How much did HR know?

Union members in Mexico say HR ignored concerns about cartel connections before deaths of 9 kidnapped miners

How much did HR know?

A Vancouver-based mining company is under fire after workers at its Mexican gold operation say their warnings about alleged links between local managers and organized crime went unanswered.

Nine of 10 workers for Vizsla Silver Corp. were found dead after being kidnapped in January 2026 from a mining project.

Workers at Orla Mining’s Camino Rojo gold mine in Zacatecas say calls to the company’s own ethics hotline about alleged cartel interference in a union fight were effectively ignored, according to a CBC News investigation.

Several employees at the Canadian‑owned mine say they phoned Orla Mining’s workplace ethics hotline between July and December 2024 to report that local management was “working with a prominent organized crime group to force out the existing union,” according to two former members of the Mineros Union.
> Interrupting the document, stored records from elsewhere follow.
import Summits.AtomisticToContinuum.Crystallization.Theorems.OverbindingBudgetAffineRunCutAxialKernel
import Literature.MathematicalPhysics.StatisticalMechanics.HcpFccLatticeSumsEval
import Literature.MathematicalPhysics.StatisticalMechanics.HcpFccLatticeSumsTail

/-!
# `OverbindingBudget` / crux `RobustDefectLimitWindows` (stmt-AtomisticToContinuum-31280) — «RunCut» S3a: C₃ selection and the axial term

Support file (lens-4 g86, hand-in 2 part S3a for the competitor leaf **SW♭** `StackSwapGainFlat(Wide)`; memo `g86/memo/SW-G1.md` §2, pricing
`g85/memo/SW-S3.md` §2.2).  FIRST ORDER IN THE HOST STRAIN `S` of the TRIPLE move's column energy: of the six strain directions only `iso`
(absorbed: the certificate is stated at the site's own scale) and the AXIAL one `zz = c/a` survive; the in-plane deviators `d1, d2` and the
out-of-plane shears `t1, t2` couple at first order through the lattice moments `∑ w(|x|²)·x₁`, `∑ w·x₂`, `∑ w·(x₁² − x₂²)`, `∑ w·x₁x₂` over the
aligned (`δ = 0`) and offset (`δ = 1`) triangular layer patterns, and THESE VANISH BY THE THREEFOLD SYMMETRY of both patterns about the moved
site's axis.

PART A — C₃ SELECTION (`tsum_c3_moment_eq_zero` + the four moments `c3_moment_x/y/dev/shear`).  The generator `(i,j) ↦ (−i−j−δ, i)`
(`c3Map`; the rotation by `2π/3`: `u ↦ v − u`, `v ↦ −u`, `w ↦ w − u`) is a bijection of `ℤ²` of order three preserving the pattern form
`Q_δ` (`stackForm_c3Map`), and the coordinates `2x₁ = 2i + j + δ`, `2√3·x₂ = 3j + δ` of `i u + j v + δ w` have vanishing orbit sums, as do
`12(x₁² − x₂²) = 3(2i+j+δ)² − (3j+δ)²` and `4√3·x₁x₂ = (2i+j+δ)(3j+δ)`; hence `∑' g·P = 0` for every C₃-invariant summable weight `g`
(in particular every `G(Q_δ)`, e.g. `layerTerm δ n s`, `summable_layerTerm_mul`).

PART B — THE AXIAL COEFFICIENT.  With `J_k(a, c) = (1/12)a⁻¹²J⁽⁶⁾(s) − (1/6)a⁻⁶J⁽³⁾(s)`, `s = k²c²/a²`, and `∂_s (Q+s)⁻ⁿ = −n(Q+s)⁻ⁿ⁻¹`, the
termwise derivative along `c ↦ c(1+ε)` at `k = 2` (`s = 8/3`) is `axialLJ a = (8/3)(a⁻⁶J⁽⁴⁾(8/3) − a⁻¹²J⁽⁷⁾(8/3))` (`axialLJ`; the Taylor
link to the finite strain is the hand-in-3 Taylor file, as for `κ`).  ENCLOSURES from the four kernel floor sums of `…RunCutAxialKernel`
(box `40`, `M = 10¹⁸`, `boxFloorSum_sound_le/_ge`) and the crude in-plane tails `tsum_compl_box_le` of BOTH patterns (no second-difference
cancellation is needed at this precision; `registryCoupling_mem_of_box`):
  `0.000442513 ≤ J⁽⁴⁾(8/3) ≤ 0.000442569`,  `0.000118138 ≤ J⁽⁷⁾(8/3) ≤ 0.000118202`   (`registryCoupling_four_mem`, `_seven_mem`),
and from the wide box's left edge on, `21/25 ≤ a`: `0 ≤ axialLJ a ≤ 0.00111` (`axialLJ_mem_wide`), with the profile `axialLJ a ≤ (8/3)·0.000442569·a⁻⁶`
(`axialLJ_le_profile`).  PRICE (memo §2): the TRIPLE column carries `4·axialLJ(a)·θ₀` at first order (`θ₀ = 10⁻³`): `3.66·10⁻⁶` at `a = 17/20`
(`1.1 %` of the certified gain `3.30·10⁻⁴`), `7.3·10⁻⁸` at `a = 2` (`1.6 %` of `4.68·10⁻⁶`); the layers `k ≥ 3` (`6·∑|∂_ε J_k|·θ₀`, exponentially
smaller) are enclosed in hand-in 3 by the same four-fact pattern per layer.
[this file: 3 definitions (`c3Map`, `c3Equiv`, `axialLJ`) + 16 theorems; standard axioms]
-/

noncomputable section

namespace Summit.AtomisticToContinuum.Crystallization.Theorems.OverbindingBudgetAffineRunCutAxial

open Finset
open Literature.MathematicalPhysics.StatisticalMechanics.StackingSums
open Summit.AtomisticToContinuum.Crystallization.Theorems.OverbindingBudgetAffineRunCutAxialKernel

/-! ## Part A — the threefold symmetry of the layer patterns -/

/-- **The C₃ generator** on pattern indices: `(i, j) ↦ (−i − j − δ, i)` (rotation by `2π/3` about the axis; `u ↦ v − u`, `v ↦ −u`,
`w ↦ w − u`). [this file · kind: definition] -/
def c3Map (δ : ℕ) (ij : ℤ × ℤ) : ℤ × ℤ :=
  (-ij.1 - ij.2 - δ, ij.1)

/-- `c3Map` has order three. [folklore] -/
theorem c3Map_three (δ : ℕ) (ij : ℤ × ℤ) : c3Map δ (c3Map δ (c3Map δ ij)) = ij := by
  obtain ⟨i, j⟩ := ij
  simp only [c3Map, Prod.mk.injEq]
  constructor <;> ring

/-- **The C₃ generator as a permutation of `ℤ²`.** [this file · kind: definition] -/
def c3Equiv (δ : ℕ) : ℤ × ℤ ≃ ℤ × ℤ where
  toFun := c3Map δ
  invFun := fun ij => c3Map δ (c3Map δ ij)
  left_inv := fun ij => c3Map_three δ ij
  right_inv := fun ij => c3Map_three δ ij

/-- The pattern form is C₃-invariant: `Q_δ(−i−j−δ, i) = Q_δ(i, j)`. [folklore] -/
theorem stackForm_c3Map (δ : ℕ) (ij : ℤ × ℤ) : stackForm δ (c3Map δ ij).1 (c3Map δ ij).2 = stackForm δ ij.1 ij.2 := by
  obtain ⟨i, j⟩ := ij
  simp only [c3Map, stackForm]
  push_cast
  ring

/-- The layer term is C₃-invariant. [folklore] -/
theorem layerTerm_c3Map (δ n : ℕ) (s : ℝ) (ij : ℤ × ℤ) : layerTerm δ n s (c3Map δ ij) = layerTerm δ n s ij := by
  unfold layerTerm; rw [stackForm_c3Map]

/-- **Orbit cancellation**: a summable `f` on `ℤ²` whose C₃-orbit sums vanish has `∑' f = 0`. [folklore] -/
theorem tsum_eq_zero_of_c3_orbit {δ : ℕ} (f : ℤ × ℤ → ℝ) (hf : Summable f)
    (h : ∀ ij, f ij + f (c3Map δ ij) + f (c3Map δ (c3Map δ ij)) = 0) : ∑' ij, f ij = 0 := by
  have e1 : ∑' ij, f (c3Map δ ij) = ∑' ij, f ij := (c3Equiv δ).tsum_eq f
  have e2 : ∑' ij, f (c3Map δ (c3Map δ ij)) = ∑' ij, f ij := ((c3Equiv δ).trans (c3Equiv δ)).tsum_eq f
  have hs1 : Summable fun ij => f (c3Map δ ij) := (c3Equiv δ).summable_iff.2 hf
  have hs2 : Summable fun ij => f (c3Map δ (c3Map δ ij)) := ((c3Equiv δ).trans (c3Equiv δ)).summable_iff.2 hf
  have h0 : ∑' ij, (f ij + f (c3Map δ ij) + f (c3Map δ (c3Map δ ij))) = 0 := by
    rw [tsum_congr h]; exact tsum_zero
  rw [(hf.add hs1).tsum_add hs2, hf.tsum_add hs1, e1, e2] at h0
  linarith

/-- ★ **C₃ SELECTION RULE**: for a C₃-invariant weight `g` and a moment `P` with vanishing orbit sums, `∑' g·P = 0` (whenever summable).
[this file · kind: proof] -/
theorem tsum_c3_moment_eq_zero {δ : ℕ} (g P : ℤ × ℤ → ℝ) (hg : ∀ ij, g (c3Map δ ij) = g ij)
    (hP : ∀ ij, P ij + P (c3Map δ ij) + P (c3Map δ (c3Map δ ij)) = 0) (hs : Summable fun ij => g ij * P ij) :
    ∑' ij, g ij * P ij = 0 := by
  refine tsum_eq_zero_of_c3_orbit (δ := δ) _ hs fun ij => ?_
  rw [hg (c3Map δ ij), hg ij, ← mul_add, ← mul_add, hP ij, mul_zero]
“We informed [Orla Mining's HR department] of everything that was happening, how [management] had made a deal with the narcotraffickers, and they never did anything,” the first former union member told CBC News.

“The truth is, there was never any type of response,” the second union member said.

CBC News said it is not naming the pair, who say they were driven from their homes by death threats linked to the union struggle.

No ‘substantive followup’ from HR

Some workers received case numbers tied to their complaints, they said, but none of them saw “any substantive follow-up” from the human resources team that oversees the hotline, according to CBC News.

The Mineros Union — formally the National Union of Workers for Mining, Metalworking and Similar — had held the collective agreement at Camino Rojo from 2021 until a bitterly contested union vote in November 2024.

Orla Mining did not respond to detailed questions from CBC News for the story. In a statement earlier this week, the company said it was “engaging in dialogue with the governments of Mexico and the United States” and implementing “additional measures” in response to recent labour findings, CBC News reports.

For Aaron Zaltzman, employment lawyer with Toronto firm Whitten and Lublin, the question of what employers are responsible for when sending employees to risky locations is simple: “All of it," he tells Canadian HR Reporter.

Labour panel cites intimidation tactics

The Camino Rojo mine lies about 600 kilometres north of Mexico City, in the semi‑desert municipality of Mazapil, in the state of Zacatecas. Orla Mining, headquartered in Vancouver, owns the site and has also recently taken over the Musselwhite gold mine in northwestern Ontario, according to CBC News.

In February, a three‑member rapid‑response labour panel created under the Canada‑U.S.‑Mexico Agreement (CUSMA) concluded that workers at Camino Rojo suffered a “severe” denial of labour rights.

The panel found management engaged in “employer interference” and was “acquiescent to the acts of pressure and intimidation” used to steer workers toward a rival union, the National Union of Exploration, Exploitation and Processing Mine Workers (Beneficio de Minas), CBC News reports.

A U.S. government labour review found that the Operativa Flechas member — nicknamed “el Paul” and “el Mocho” — appeared at Mineros Union meetings with armed men and delivered death threats to union supporters, CBC News reports. One U.S. filing included a photo of “el Paul” in the front of a vehicle bearing an Orla Mining logo on its door.

Political scrutiny of Mexican mines

The case has now reached the highest political levels in Mexico. This week, Mexican President Claudia Sheinbaum said her security cabinet is examining allegations that a faction of the Sinaloa cartel — which Canada lists as a terrorist organization — “strong-armed Camino Rojo workers so they would vote for management’s preferred union,” according to CBC News.

Orla Mining disclosed in an August 2025 second‑quarter filing with the U.S. Securities and Exchange Commission that it was “reviewing potential criminal activity at the [Camino Rojo] mine.” In that filing, the company said it had notified the RCMP, as well as Mexican and U.S. authorities, CBC News reports. The RCMP did not respond to a request for comment from CBC News.

In a statement to CBC News on Tuesday, Orla Mining said the review is still underway and that the company is “enhancing the mine’s security measures in collaboration with authorities.”